A molecule of DNA is very long, a continuous strand of anywhere from a couple of hundred to more than a thousand genes, many of them about related aspects of the organism. Each molecule is a chromosome which, because its genes concern similar aspects of the body, can be compared to a chapter in a book.  But it is a strange book in that each chapter appears twice, in anticipation of the day when the molecule/chapter reproduces itself. Each human cell contain 23 such paired chromosomes, duplicate copies of the assembly instructions for an entire human being. Only the chromosome pair that determines sex contains chromosomes that are different from each other about half the time: females have two identical female chromosomes while males carry one female and one male chromosome.

Finally, our genome is like the book itself, the totality of all our genes on all our chromosomes. The book might be called Me And Us. Your genome book is almost exactly like mine except for about one tenth of one percent of our 20,000 genes that are different. That’s similar to two copies of the same long book that differ only in a few sentences.

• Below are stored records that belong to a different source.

import Summits.NavierStokesRegularity.NavierStokesRegularity.Theorems.ExtremiserTransienceRegularisedNearPlateauStabilitySparseNearPlateauStability
import Summits.NavierStokesRegularity.NavierStokesRegularity.Theorems.ExtremiserTransienceSparseSliceTransfer
import HarnessLib

/-!
# Route `ExtremiserTransience`, crux `NearExtremalTransiencePerFlow` (stmt-NavierStokesRegularity-26567),
# LINE g8-α «sparse bang-bang»: S-B BY NAME, and the crux FROM THE SINGLE OPEN HEART S-E

`--supports stmt-NavierStokesRegularity-26567` (helper). Author: prover seat `ns-net-p2` (g2).

* `sparseNearPlateauStability` — stub S-B of `Cruxes/NearExtremalTransiencePerFlow/Lines/sparse_bangbang.lean` BY NAME over the
  texts of record (`…Theorems.NearExtremalTransiencePerFlow.SparseBangBang.SparseNearPlateauStability`, file
  `ExtremiserTransienceSparseBangBangDefs`), proved by the unfolded theorem `BangBang.sparseNearPlateauStability`
  (`…RegularisedNearPlateauStabilitySparseNearPlateauStability`, definitional match).
* `nearExtremalTransiencePerFlow_of_sparseEfficientTimes` — **the line's composition with both provable stubs discharged**:
  S-B (this seat) and S-T (`sparseSliceTransfer`, seat ns-net-p1) are theorems, so the crux `NearExtremalTransiencePerFlow`
  (26567, BY NAME) follows from the ONE remaining open statement S-E `SparseEfficientTimes` («a violator flow has sparse,
  two-sided-locked, near-efficient late times») via the landed `plateauSliceRigidity`.
HONEST FRAMING: a conditional reduction of an OPEN crux to an OPEN statement (S-E, the crowd wall on the flow side); nothing is
proved about Navier–Stokes regularity; 26567, 28317 and the summit remain OPEN; no summit is proved by a line. [folklore]
-/

noncomputable section

open Summit.NavierStokesRegularity.NavierStokesRegularity.Theses.ExtremiserTransience
open Summit.NavierStokesRegularity.NavierStokesRegularity.Theorems.DepletionLadder.KStar

namespace Summit.NavierStokesRegularity.NavierStokesRegularity.Theorems

-- the problem directory repeats the summit name (`NavierStokesRegularity/NavierStokesRegularity`)
set_option linter.dupNamespace false

namespace NearExtremalTransiencePerFlow.SparseBangBang

/-- **S-B `SparseNearPlateauStability` (stub `stub_sparseNearPlateauStability` of LINE g8-α, also of LINE g8-β), PROVED** by
name over the texts of record. [folklore] -/
theorem sparseNearPlateauStability : SparseNearPlateauStability := BangBang.sparseNearPlateauStability

/-- **The crux from the open heart alone: `SparseEfficientTimes → NearExtremalTransiencePerFlow`** (26567 BY NAME).
Composition of LINE g8-α with S-B and S-T discharged: a violator flow with sparse efficient times yields (S-T) the weak
one-slice plateau object, excluded by `plateauSliceRigidity`. [folklore] -/
theorem nearExtremalTransiencePerFlow_of_sparseEfficientTimes (hE : SparseEfficientTimes) :
    Summit.NavierStokesRegularity.NavierStokesRegularity.Theses.ExtremiserTransience.NearExtremalTransiencePerFlow := by
  intro C ν T hC hν hT0 u p hsol hLH hdec hrate hne
  by_contra hno
  exact plateauSliceRigidity
    (sparseSliceTransfer sparseNearPlateauStability hE C ν T u p ⟨hC, hν, hT0, hsol, hLH, hdec, hrate, hne, hno⟩)

end NearExtremalTransiencePerFlow.SparseBangBang

end Summit.NavierStokesRegularity.NavierStokesRegularity.Theorems

end
/-- **Absorption on flag-adapted charts** (any rank): given a flag-adapted chart `(R, x, lv)` of
`K` with value torsion (`K = Frac R`) and finitely many non-zero `a_j ∈ O`, a flag-adapted chart
`(R', x', lv')` with `R ≤ R' ∋ a_j`. [folklore] -/
theorem ap_flag_chart_absorbing (O : ValuationSubring K) (hk : ∀ c : k, algebraMap k K c ∈ O)
    {n : ℕ} (R : Subalgebra k K) (hRO : R.toSubring ≤ O.toSubring) (x : Fin n → K)
    (hx : ∀ i, x i ∈ R) (lv : Fin n → ℕ) (hflag : FlagAdaptedChart O R hRO x hx lv)
    (htors : ∀ z : K, z ≠ 0 → ∃ N : ℕ, N ≠ 0 ∧ ∃ m : Fin n → ℤ, O.valuation z ^ N = ∏ i, O.valuation (x i) ^ (m i))
    (hfrac : ∀ z : K, z ∈ Subfield.closure (R : Set K))
    {m : ℕ} (a : Fin m → K) (haO : ∀ j, a j ∈ O) (ha0 : ∀ j, a j ≠ 0) :
    ∃ (R' : Subalgebra k K) (hR'O : R'.toSubring ≤ O.toSubring) (x' : Fin n → K)
      (hx' : ∀ i, x' i ∈ R') (lv' : Fin n → ℕ), R ≤ R' ∧ (∀ j, a j ∈ R') ∧
      FlagAdaptedChart O R' hR'O x' hx' lv' := by
  obtain ⟨⟨hfg, hx0, hspan, hind, -, -⟩, -⟩ := id hflag
  classical
  -- numerators and denominators
  have hnd : ∀ j, ∃ num den : K, num ∈ R ∧ den ∈ R ∧ num ≠ 0 ∧ den ≠ 0 ∧ a j = num / den :=
    fun j => exists_num_den_of_mem_closure R (hfrac (a j)) (ha0 j)
  choose num den hnumR hdenR hnum0 hden0 haeq using hnd
  -- monomialize the numerators, then the denominators
  obtain ⟨R1, hR1O, x1, hx1, lv1, hRR1, -, hflag1, -, hxd1, hmono1, -⟩ :=
    ap_adaptedPerron_flag n k K O hk R hRO x hx lv hflag htors m num (fun j => ⟨hnumR j, hnum0 j⟩) 0
      (fun j => Fin.elim0 j) (fun j => Fin.elim0 j)
  have hx10 : ∀ i, x1 i ≠ 0 := hflag1.1.2.1
  have htors1 : ∀ z : K, z ≠ 0 → ∃ N : ℕ, N ≠ 0 ∧ ∃ m : Fin n → ℤ, O.valuation z ^ N = ∏ i, O.valuation (x1 i) ^ (m i) :=
    ap_flag_htors_transfer O x x1 hx10 (fun i => by obtain ⟨d, hd⟩ := hxd1 i; exact ⟨d, 1, by rw [map_one], by rw [hd, mul_one]⟩) htors
  obtain ⟨R2, hR2O, x2, hx2, lv2, hR1R2, -, hflag2, -, hx1x2, hmono2, -⟩ :=
    ap_adaptedPerron_flag n k K O hk R1 hR1O x1 hx1 lv1 hflag1 htors1 m den (fun j => ⟨hRR1 (hdenR j), hden0 j⟩)
      0 (fun j => Fin.elim0 j) (fun j => Fin.elim0 j)
  have hx20 : ∀ i, x2 i ≠ 0 := hflag2.1.2.1
  have htors2 : ∀ z : K, z ≠ 0 → ∃ N : ℕ, N ≠ 0 ∧ ∃ m : Fin n → ℤ, O.valuation z ^ N = ∏ i, O.valuation (x2 i) ^ (m i) :=
    ap_flag_htors_transfer O x1 x2 hx20 (fun i => by obtain ⟨d, hd⟩ := hx1x2 i; exact ⟨d, 1, by rw [map_one], by rw [hd, mul_one]⟩) htors1
  choose α ua huaR1 hua1 hnum using hmono1
  choose β ub hubR2 hub1 hden using hmono2
  choose d hd using hx1x2
  -- numerators as monomials in `x2`
  let α' : Fin m → Fin n → ℕ := fun j i' => ∑ i, α j i * d i i'
  have hnum' : ∀ j, num j = (∏ i, x2 i ^ (α' j i)) * ua j := by
    intro j
    rw [hnum j]
    congr 1
    have h1 : (∏ i, x1 i ^ (α j i)) = ∏ i, (∏ i', x2 i' ^ (d i i')) ^ (α j i) :=
      Finset.prod_congr rfl fun i _ => by rw [hd i]
    rw [h1]
    simp_rw [← Finset.prod_pow, ← pow_mul]
    rw [Finset.prod_comm]
    refine Finset.prod_congr rfl fun i' _ => ?_
    rw [Finset.prod_pow_eq_pow_sum]
    refine congrArg _ (Finset.sum_congr rfl fun i _ => ?_)
    ring
  -- invert the product of the denominators' units
  set U : K := ∏ j, ub j with hU
  have hUR2 : U ∈ R2 := R2.prod_mem fun j _ => hubR2 j
  have hU1 : O.valuation U = 1 := by
    rw [hU, map_prod]
    exact Finset.prod_eq_one fun j _ => hub1 j
  obtain ⟨R3, hR3O, hx3, -, hR2R3, hUinv, -, -, hflag3⟩ :=
    ap_flag_adjoin_inv O hk R2 hR2O x2 hx2 lv2 hflag2 U hUR2 hU1
  have hub0 : ∀ j, ub j ≠ 0 := fun j h => by
    have := hub1 j; rw [h, map_zero] at this; exact zero_ne_one this
  have hubinv : ∀ j, (ub j)⁻¹ ∈ R3 := by
    intro j
    have hP0 : (∏ j' ∈ Finset.univ.erase j, ub j') ≠ 0 :=
      Finset.prod_ne_zero_iff.mpr fun j' _ => hub0 j'
    have h : (ub j)⁻¹ = U⁻¹ * ∏ j' ∈ Finset.univ.erase j, ub j' := by
      rw [hU, ← Finset.mul_prod_erase _ _ (Finset.mem_univ j), mul_inv, mul_assoc,
        inv_mul_cancel₀ hP0, mul_one]
    rw [h]
    exact R3.mul_mem hUinv (R3.prod_mem fun j' _ => hR2R3 (hubR2 j'))
  -- the exponent differences have value `≤ 1`
  let h : Fin m → Fin n → ℤ := fun j i => (α' j i : ℤ) - (β j i : ℤ)
  have hv0 : ∀ i, O.valuation (x2 i) ≠ 0 := fun i => (map_ne_zero _).mpr (hx20 i)
  have hah : ∀ j, a j = (∏ i, x2 i ^ (h j i)) * (ua j * (ub j)⁻¹) := by
    intro j
    rw [haeq j, hnum' j, hden j]
    have hsplit : (∏ i, x2 i ^ (h j i)) = (∏ i, x2 i ^ (α' j i)) / ∏ i, x2 i ^ (β j i) := by
      rw [eq_div_iff (Finset.prod_ne_zero_iff.mpr fun i _ => pow_ne_zero _ (hx20 i)),
        ← Finset.prod_mul_distrib]
      refine Finset.prod_congr rfl fun i _ => ?_
      rw [← zpow_natCast (x2 i) (β j i), ← zpow_add₀ (hx20 i), ← zpow_natCast]
      simp [h]
    rw [hsplit]
    field_simp
  have hhle : ∀ j, (∏ i, O.valuation (x2 i) ^ (h j i)) ≤ 1 := by
    intro j
    have h1 : O.valuation (a j) = ∏ i, O.valuation (x2 i) ^ (h j i) := by
      rw [hah j, map_mul, map_mul, map_inv₀, hua1, hub1, inv_one, mul_one, mul_one, map_prod]
      exact Finset.prod_congr rfl fun i _ => map_zpow₀ _ _ _
    rw [← h1]
    exact (O.valuation_le_one_iff _).mpr (haO j)
  -- monomialize the differences
  obtain ⟨R4, hR4O, x4, hx4, lv4, hR3R4, -, hflag4, -, -, -, hexp⟩ :=
    ap_adaptedPerron_flag n k K O hk R3 hR3O x2 hx3 lv2 hflag3 htors2 0 (fun j => Fin.elim0 j)
      (fun j => Fin.elim0 j) m h hhle
  refine ⟨R4, hR4O, x4, hx4, lv4, hRR1.trans (hR1R2.trans (hR2R3.trans hR3R4)), fun j => ?_, hflag4⟩
  obtain ⟨e, he⟩ := hexp j
  rw [hah j, he]
  exact R4.mul_mem (R4.prod_mem fun i _ => R4.pow_mem (hx4 i) _)
    (R4.mul_mem (hR3R4 (hR2R3 (hR1R2 (huaR1 j)))) (hR3R4 (hubinv j)))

Simplified though the comparison is, it’s startling what genetics and written language have in common considering that the second is a recent human invention and the first represents the formation of life almost four billion years ago. Both are composed of the smallest building blocks, then the groupings created from the building blocks, then the meaningful statements/instructions/recipes coded in the groupings, and finally the conversion of the code into organic construction/action/speech.